/-
Copyright (c) 2026. All rights reserved.
Released under Apache 2.0 license as described in the file LICENSE.
Authors: abc-iut cell, prover seat abc-iut-L4-d1 (gen 7; abc-iut-L4-lead m146 «GO L4-d1 ALPHA-ANALYTIC»: the punctured
cell's closer made UNCONDITIONAL by the proof of the named fact `PuncturedCompactRiemannSurfaceFreePi1`).
-/
import Literature.AnabelianGeometry.AbsoluteAnabelian.ArchimedeanHolFieldFunctorGeometricPSLPuncturedGenuineAlpha
import Literature.AlgebraicTopology.FundamentalGroup.PuncturedCompactRiemannSurfaceFreePi1Holds
import HarnessLib

/-!
# [AbsTopIII] Prop 4.2 (i) / Cor 4.5 at every non-compact Riemann surface of finite type — UNCONDITIONAL (PROOF-ONLY)

S. Mochizuki, *Topics in Absolute Anabelian Geometry III*, proof of Prop 4.2 (i) p.106, Cor 4.5 pp.107–109
[MochizukiAbsTopIII2015]; W. S. Massey, *Algebraic Topology: An Introduction*, Ch. 4 §5 [Massey1967AlgebraicTopology].

abc-iut-w5-d096's `ArchimedeanHolFieldFunctorGeometricPSLPuncturedGenuineAlpha` proved Prop 4.2 (i) id-rigidity of
«objects of `EA` mapping to `X`» and `Cor_4_5_full` at every non-compact connected Riemann surface `X` of finite type
with non-abelian `π₁`, CONDITIONALLY on the named classical fact (α) `PuncturedCompactRiemannSurfaceFreePi1` («`π₁` of a
punctured compact Riemann surface is free of finite rank»).  That fact is now a THEOREM of the tree —
`puncturedCompactRiemannSurfaceFreePi1_holds` (analytic route: a meromorphic function exhibits a cofinite open subset
as a finite covering of the plane minus finitely many points; puncture independence by van Kampen) — so the binder
`(H : PuncturedCompactRiemannSurfaceFreePi1)` is discharged BY NAME:

* `HolRS.isFreeOfFiniteRank_fundamentalGroup_of_isOfFiniteType'` — `π₁(X, x₀)` is free of finite rank for every
  non-compact `X` of finite type, NO hypothesis;
* ★ `HolRS.isIdRigid_EA_and_cor_4_5_full_mapsTo_of_isOfFiniteType_unconditional` (+ RC twin) — Prop 4.2 (i) ∧
  `Cor_4_5_full` at EVERY non-compact connected Riemann surface of finite type with non-abelian `π₁`; hypotheses
  {finite type, non-compact, `π₁` non-abelian} only (classically the last excludes exactly `ℂ` and `ℂ^×`; that
  equivalence is not proved here).

PROOF-ONLY: no definition, no instance, no named fact.  HONEST FRAMING: classical; MODEL side of [AbsTopIII] §4 (the
geometric column), not a reconstruction statement; nothing here bears on the disputed [IUTchIII] Cor. 3.12.
-/

set_option autoImplicit false

noncomputable section

namespace Literature.AnabelianGeometry.AbsoluteAnabelian

namespace HolRS

open scoped _root_.Manifold _root_.ContDiff _root_.Topology
open _root_.Function _root_.CategoryTheory _root_.TopologicalSpace _root_.Set
open Literature.IUT.HodgeTheaters (IsFreeOrSurface IsFreeOfFiniteRank)
open Literature.AlgebraicTopology.FundamentalGroup (PuncturedCompactRiemannSurfaceFreePi1
  puncturedCompactRiemannSurfaceFreePi1_holds)

variable (X : HolRS)

/-- **(α) at every non-compact Riemann surface of finite type, UNCONDITIONALLY**: the fundamental group of a
non-compact connected Riemann surface of finite type is free of finite rank (the named fact, now the theorem
`puncturedCompactRiemannSurfaceFreePi1_holds`, transported along the finite-type witness).
[cite: Massey1967AlgebraicTopology, Ch. 4 §5] [cite: MochizukiAbsTopIII2015, Corollary 2.4 p.54] -/
theorem isFreeOfFiniteRank_fundamentalGroup_of_isOfFiniteType' (hX : IsOfFiniteType X.carrier)
    (hnc : ¬ CompactSpace X.carrier) (x₀ : X.carrier) : IsFreeOfFiniteRank (FundamentalGroup X.carrier x₀) :=
  X.isFreeOfFiniteRank_fundamentalGroup_of_isOfFiniteType puncturedCompactRiemannSurfaceFreePi1_holds hX hnc x₀

/-- ★ **[AbsTopIII] Prop 4.2 (i) id-rigidity + `Cor_4_5_full` at EVERY non-compact connected Riemann surface of
finite type with non-abelian `π₁` — NO named-fact hypothesis** (holomorphic morphisms).
[cite: MochizukiAbsTopIII2015, Proposition 4.2 (i) proof p.106] [cite: MochizukiAbsTopIII2015, Corollary 4.5 pp.107–109]
[cite: Massey1967AlgebraicTopology, Ch. 4 §5] -/
theorem isIdRigid_EA_and_cor_4_5_full_mapsTo_of_isOfFiniteType_unconditional (hX : IsOfFiniteType X.carrier)
    (hnc : ¬ CompactSpace X.carrier) (x₀ : X.carrier)
    (hab : ∃ a b : FundamentalGroup X.carrier x₀, a * b ≠ b * a) :
    IsIdRigid (geometricAutHolFieldFunctor fun Y : HolRS => Nonempty (Y ⟶ X)).EA ∧
      AbsTopIII.Cor_4_5_full
        (archLogFrobeniusData (geometricAutHolFieldFunctor fun Y : HolRS => Nonempty (Y ⟶ X)))
        (archTelecoreData (geometricAutHolFieldFunctor fun Y : HolRS => Nonempty (Y ⟶ X))) :=
  X.isIdRigid_EA_and_cor_4_5_full_mapsTo_of_isOfFiniteType_of_freePi1
    puncturedCompactRiemannSurfaceFreePi1_holds hX hnc x₀ hab

/-- ★ **The same for print's RC-holomorphic morphisms**, NO named-fact hypothesis.
[cite: MochizukiAbsTopIII2015, Proposition 4.2 (i) proof p.106] [cite: Massey1967AlgebraicTopology, Ch. 4 §5] -/
theorem RC.isIdRigid_EA_and_cor_4_5_full_mapsTo_of_isOfFiniteType_unconditional (hX : IsOfFiniteType X.carrier)
    (hnc : ¬ CompactSpace X.carrier) (x₀ : X.carrier)
    (hab : ∃ a b : FundamentalGroup X.carrier x₀, a * b ≠ b * a) :
    IsIdRigid (geometricAutHolFieldFunctorRC fun Y : RC => Nonempty (Y ⟶ toRC.obj X)).EA ∧
      AbsTopIII.Cor_4_5_full
        (archLogFrobeniusData (geometricAutHolFieldFunctorRC fun Y : RC => Nonempty (Y ⟶ toRC.obj X)))
        (archTelecoreData (geometricAutHolFieldFunctorRC fun Y : RC => Nonempty (Y ⟶ toRC.obj X))) :=
  RC.isIdRigid_EA_and_cor_4_5_full_mapsTo_of_isOfFiniteType_of_freePi1 X
    puncturedCompactRiemannSurfaceFreePi1_holds hX hnc x₀ hab

end HolRS

end Literature.AnabelianGeometry.AbsoluteAnabelian

end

═══

■ Required work: Return exactly, and only, the lines from the start of the listing through the line with "(i) id-rigidity of".

■ Written solution:
/-
Copyright (c) 2026. All rights reserved.
Released under Apache 2.0 license as described in the file LICENSE.
Authors: abc-iut cell, prover seat abc-iut-L4-d1 (gen 7; abc-iut-L4-lead m146 «GO L4-d1 ALPHA-ANALYTIC»: the punctured
cell's closer made UNCONDITIONAL by the proof of the named fact `PuncturedCompactRiemannSurfaceFreePi1`).
-/
import Literature.AnabelianGeometry.AbsoluteAnabelian.ArchimedeanHolFieldFunctorGeometricPSLPuncturedGenuineAlpha
import Literature.AlgebraicTopology.FundamentalGroup.PuncturedCompactRiemannSurfaceFreePi1Holds
import HarnessLib

/-!
# [AbsTopIII] Prop 4.2 (i) / Cor 4.5 at every non-compact Riemann surface of finite type — UNCONDITIONAL (PROOF-ONLY)

S. Mochizuki, *Topics in Absolute Anabelian Geometry III*, proof of Prop 4.2 (i) p.106, Cor 4.5 pp.107–109
[MochizukiAbsTopIII2015]; W. S. Massey, *Algebraic Topology: An Introduction*, Ch. 4 §5 [Massey1967AlgebraicTopology].

abc-iut-w5-d096's `ArchimedeanHolFieldFunctorGeometricPSLPuncturedGenuineAlpha` proved Prop 4.2 (i) id-rigidity of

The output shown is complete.